§ Try it:
Search the entries below for the string "oneHoleP" and give the number of lines that hold it, nothing else.

§ Data to examine:
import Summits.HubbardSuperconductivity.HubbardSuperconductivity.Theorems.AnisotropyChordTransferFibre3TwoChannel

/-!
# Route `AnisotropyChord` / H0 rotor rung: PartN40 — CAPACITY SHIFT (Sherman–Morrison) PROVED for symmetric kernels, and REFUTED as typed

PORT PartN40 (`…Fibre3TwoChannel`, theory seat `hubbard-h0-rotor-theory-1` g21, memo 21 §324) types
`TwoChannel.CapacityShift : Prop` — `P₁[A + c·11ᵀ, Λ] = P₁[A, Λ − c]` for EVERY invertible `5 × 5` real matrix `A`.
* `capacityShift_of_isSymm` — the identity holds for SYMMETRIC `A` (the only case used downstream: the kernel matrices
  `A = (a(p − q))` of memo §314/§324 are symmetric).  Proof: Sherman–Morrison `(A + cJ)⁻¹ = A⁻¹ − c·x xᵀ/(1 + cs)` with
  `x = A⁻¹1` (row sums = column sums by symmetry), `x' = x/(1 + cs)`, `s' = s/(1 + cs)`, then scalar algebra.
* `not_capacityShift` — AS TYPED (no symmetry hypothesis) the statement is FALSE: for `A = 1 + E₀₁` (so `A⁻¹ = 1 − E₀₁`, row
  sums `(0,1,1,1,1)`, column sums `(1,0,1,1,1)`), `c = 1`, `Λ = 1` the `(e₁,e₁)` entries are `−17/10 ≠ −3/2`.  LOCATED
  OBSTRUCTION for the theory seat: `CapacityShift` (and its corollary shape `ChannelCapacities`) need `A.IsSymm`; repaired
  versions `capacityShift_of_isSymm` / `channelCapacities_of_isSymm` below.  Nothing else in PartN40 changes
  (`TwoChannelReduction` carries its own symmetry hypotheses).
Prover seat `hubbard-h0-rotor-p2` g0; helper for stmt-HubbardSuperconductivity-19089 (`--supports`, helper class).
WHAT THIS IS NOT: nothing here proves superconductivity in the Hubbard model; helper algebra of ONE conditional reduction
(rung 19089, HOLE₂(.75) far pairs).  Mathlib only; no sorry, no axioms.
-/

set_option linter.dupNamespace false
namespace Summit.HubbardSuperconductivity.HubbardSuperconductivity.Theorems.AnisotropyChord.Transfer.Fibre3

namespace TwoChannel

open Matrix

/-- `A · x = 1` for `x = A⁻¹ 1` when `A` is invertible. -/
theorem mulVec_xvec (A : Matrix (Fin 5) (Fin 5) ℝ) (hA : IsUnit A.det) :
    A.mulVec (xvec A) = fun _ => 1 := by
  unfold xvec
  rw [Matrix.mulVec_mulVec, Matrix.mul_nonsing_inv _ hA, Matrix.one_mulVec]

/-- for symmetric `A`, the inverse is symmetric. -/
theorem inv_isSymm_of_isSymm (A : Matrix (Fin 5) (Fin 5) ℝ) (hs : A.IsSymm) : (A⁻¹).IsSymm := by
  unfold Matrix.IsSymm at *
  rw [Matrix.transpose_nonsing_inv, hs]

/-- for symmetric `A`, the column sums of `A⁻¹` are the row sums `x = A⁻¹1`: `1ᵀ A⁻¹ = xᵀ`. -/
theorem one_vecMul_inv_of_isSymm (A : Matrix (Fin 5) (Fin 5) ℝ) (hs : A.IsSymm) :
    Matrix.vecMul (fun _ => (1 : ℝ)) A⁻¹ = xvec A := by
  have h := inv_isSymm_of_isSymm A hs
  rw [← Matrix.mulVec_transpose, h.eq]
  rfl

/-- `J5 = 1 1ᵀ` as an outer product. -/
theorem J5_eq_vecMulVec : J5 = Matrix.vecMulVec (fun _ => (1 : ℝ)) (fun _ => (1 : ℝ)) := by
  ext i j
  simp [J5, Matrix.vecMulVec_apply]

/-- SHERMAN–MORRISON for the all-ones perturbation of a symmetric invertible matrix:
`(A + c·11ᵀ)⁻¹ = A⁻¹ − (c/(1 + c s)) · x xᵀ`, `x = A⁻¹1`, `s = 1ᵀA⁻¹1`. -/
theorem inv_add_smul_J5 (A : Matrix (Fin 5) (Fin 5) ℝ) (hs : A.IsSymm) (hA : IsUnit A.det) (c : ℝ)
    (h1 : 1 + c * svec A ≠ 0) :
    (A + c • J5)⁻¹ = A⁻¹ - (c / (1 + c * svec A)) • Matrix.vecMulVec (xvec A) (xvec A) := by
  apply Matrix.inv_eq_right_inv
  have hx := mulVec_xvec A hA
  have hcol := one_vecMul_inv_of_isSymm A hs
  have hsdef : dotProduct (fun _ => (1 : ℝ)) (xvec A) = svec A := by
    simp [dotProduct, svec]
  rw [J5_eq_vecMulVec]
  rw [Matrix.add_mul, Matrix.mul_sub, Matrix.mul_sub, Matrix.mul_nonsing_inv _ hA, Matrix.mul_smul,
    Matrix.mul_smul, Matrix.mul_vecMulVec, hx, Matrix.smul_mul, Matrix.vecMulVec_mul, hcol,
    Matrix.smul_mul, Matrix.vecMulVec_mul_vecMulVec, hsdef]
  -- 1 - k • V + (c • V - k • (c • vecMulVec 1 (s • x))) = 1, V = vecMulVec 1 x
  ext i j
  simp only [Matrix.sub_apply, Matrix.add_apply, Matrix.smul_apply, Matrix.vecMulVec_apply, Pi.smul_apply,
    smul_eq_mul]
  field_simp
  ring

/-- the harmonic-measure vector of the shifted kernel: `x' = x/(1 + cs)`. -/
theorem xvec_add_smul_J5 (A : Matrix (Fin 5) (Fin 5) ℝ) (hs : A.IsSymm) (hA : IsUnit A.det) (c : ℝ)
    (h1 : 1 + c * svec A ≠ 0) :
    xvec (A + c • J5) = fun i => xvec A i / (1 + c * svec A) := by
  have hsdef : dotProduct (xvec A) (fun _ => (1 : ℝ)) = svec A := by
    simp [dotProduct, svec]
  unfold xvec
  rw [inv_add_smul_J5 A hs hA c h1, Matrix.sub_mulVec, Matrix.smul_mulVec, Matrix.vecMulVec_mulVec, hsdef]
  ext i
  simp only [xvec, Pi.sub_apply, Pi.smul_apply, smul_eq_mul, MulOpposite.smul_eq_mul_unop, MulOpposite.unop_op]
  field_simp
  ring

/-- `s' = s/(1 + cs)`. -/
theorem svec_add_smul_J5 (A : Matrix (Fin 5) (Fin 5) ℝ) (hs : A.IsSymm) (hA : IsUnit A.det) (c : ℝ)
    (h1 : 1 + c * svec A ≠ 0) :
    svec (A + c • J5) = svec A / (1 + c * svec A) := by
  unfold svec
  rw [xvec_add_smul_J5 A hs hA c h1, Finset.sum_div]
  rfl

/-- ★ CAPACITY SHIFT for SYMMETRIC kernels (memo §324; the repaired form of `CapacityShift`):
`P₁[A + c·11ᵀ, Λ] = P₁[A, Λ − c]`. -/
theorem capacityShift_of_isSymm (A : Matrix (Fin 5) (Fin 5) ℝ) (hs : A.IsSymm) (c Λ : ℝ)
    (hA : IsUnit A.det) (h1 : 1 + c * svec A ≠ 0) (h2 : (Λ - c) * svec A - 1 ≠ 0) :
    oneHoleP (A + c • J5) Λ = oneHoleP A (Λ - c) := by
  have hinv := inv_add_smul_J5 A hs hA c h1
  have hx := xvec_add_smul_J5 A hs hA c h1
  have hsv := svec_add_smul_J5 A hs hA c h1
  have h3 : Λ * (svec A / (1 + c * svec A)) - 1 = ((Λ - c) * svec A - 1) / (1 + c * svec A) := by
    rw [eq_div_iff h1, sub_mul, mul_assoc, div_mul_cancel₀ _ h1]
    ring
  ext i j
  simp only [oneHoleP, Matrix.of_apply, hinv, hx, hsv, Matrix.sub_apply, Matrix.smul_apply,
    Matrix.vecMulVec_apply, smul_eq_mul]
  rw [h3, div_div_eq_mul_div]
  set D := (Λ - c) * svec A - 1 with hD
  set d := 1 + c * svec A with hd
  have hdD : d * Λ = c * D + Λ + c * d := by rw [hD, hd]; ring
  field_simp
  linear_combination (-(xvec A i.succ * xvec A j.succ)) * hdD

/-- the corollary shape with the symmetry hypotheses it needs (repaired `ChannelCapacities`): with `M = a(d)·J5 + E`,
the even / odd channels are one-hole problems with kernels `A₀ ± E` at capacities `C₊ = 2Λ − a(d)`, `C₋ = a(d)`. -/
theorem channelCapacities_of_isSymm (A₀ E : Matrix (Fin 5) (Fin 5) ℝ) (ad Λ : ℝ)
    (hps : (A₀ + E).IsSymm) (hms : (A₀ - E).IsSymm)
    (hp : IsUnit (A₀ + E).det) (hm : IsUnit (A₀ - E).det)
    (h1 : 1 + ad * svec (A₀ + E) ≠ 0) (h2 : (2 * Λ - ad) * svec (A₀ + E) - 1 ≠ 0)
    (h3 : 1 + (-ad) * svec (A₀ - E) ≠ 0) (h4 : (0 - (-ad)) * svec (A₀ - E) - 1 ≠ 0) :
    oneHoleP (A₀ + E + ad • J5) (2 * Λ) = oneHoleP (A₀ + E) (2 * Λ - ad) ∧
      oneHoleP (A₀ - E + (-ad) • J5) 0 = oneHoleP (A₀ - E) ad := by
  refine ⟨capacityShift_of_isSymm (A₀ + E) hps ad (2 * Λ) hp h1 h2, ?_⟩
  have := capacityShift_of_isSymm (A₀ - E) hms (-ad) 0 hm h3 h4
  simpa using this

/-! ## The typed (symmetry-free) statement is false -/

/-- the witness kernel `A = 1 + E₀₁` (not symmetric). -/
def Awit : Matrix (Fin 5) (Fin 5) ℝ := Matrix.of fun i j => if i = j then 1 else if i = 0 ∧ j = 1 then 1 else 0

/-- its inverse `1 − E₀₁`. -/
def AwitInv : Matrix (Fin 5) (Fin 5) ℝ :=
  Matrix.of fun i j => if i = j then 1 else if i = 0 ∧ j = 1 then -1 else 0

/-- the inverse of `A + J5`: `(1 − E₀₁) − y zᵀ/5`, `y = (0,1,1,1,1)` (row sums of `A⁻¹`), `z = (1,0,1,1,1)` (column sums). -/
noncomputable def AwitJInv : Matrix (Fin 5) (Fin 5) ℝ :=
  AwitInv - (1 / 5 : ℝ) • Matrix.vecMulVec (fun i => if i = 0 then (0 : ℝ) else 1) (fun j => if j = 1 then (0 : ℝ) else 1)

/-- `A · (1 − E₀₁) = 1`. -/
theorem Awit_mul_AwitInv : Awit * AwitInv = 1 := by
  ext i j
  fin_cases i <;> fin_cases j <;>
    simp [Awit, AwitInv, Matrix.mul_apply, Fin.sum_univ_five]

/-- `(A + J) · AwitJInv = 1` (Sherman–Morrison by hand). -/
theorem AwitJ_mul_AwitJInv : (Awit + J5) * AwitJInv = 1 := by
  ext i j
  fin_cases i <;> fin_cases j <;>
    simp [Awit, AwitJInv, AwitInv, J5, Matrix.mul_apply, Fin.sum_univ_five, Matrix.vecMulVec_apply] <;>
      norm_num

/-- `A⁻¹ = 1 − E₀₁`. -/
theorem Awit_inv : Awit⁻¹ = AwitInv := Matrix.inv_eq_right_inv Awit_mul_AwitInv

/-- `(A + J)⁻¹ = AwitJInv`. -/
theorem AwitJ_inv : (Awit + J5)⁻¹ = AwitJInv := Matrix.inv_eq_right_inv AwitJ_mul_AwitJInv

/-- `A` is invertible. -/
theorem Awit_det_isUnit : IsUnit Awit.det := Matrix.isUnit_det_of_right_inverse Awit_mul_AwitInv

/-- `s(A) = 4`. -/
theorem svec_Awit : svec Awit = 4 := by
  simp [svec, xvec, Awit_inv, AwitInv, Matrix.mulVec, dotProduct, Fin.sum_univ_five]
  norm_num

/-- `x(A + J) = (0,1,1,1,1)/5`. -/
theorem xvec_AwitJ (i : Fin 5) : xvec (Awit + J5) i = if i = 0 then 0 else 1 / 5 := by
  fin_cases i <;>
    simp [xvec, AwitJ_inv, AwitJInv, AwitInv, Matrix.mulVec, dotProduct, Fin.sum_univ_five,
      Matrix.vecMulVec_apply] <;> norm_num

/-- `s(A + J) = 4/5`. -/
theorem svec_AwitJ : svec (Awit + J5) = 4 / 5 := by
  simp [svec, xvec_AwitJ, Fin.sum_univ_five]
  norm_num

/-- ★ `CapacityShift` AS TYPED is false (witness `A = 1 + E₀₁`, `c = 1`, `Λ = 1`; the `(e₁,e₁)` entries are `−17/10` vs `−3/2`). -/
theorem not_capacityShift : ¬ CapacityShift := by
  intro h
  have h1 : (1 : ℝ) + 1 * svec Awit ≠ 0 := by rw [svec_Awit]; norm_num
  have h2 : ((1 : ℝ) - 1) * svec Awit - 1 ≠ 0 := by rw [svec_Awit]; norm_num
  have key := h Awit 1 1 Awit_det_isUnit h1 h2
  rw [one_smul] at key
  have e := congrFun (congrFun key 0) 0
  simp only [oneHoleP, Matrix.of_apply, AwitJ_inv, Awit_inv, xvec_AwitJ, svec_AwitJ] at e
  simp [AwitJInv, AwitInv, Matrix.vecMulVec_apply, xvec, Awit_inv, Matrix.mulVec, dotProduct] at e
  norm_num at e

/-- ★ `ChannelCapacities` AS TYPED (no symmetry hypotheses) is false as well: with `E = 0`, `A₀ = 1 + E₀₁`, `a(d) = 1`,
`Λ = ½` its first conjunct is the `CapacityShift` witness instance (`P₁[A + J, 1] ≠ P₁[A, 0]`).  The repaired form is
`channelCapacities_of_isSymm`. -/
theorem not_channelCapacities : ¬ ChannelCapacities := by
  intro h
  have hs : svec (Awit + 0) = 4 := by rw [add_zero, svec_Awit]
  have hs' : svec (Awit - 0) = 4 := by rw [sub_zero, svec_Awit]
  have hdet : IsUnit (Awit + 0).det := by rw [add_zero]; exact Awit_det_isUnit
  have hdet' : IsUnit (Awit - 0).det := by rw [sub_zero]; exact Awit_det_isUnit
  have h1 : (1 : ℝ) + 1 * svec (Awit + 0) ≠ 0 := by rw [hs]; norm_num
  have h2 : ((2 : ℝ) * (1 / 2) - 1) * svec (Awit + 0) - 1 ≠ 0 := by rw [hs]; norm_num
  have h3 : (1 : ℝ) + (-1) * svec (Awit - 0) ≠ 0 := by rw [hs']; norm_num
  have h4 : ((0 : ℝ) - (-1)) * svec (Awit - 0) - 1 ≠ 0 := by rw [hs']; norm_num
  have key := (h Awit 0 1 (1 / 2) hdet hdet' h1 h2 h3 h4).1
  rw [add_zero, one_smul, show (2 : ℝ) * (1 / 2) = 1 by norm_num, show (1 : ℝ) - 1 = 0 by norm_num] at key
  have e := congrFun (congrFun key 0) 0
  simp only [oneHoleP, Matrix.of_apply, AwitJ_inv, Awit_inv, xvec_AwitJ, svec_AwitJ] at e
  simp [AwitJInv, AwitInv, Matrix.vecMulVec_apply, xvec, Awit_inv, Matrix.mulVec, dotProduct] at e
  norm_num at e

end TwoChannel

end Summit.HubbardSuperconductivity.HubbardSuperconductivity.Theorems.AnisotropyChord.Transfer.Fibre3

§ Response area:
6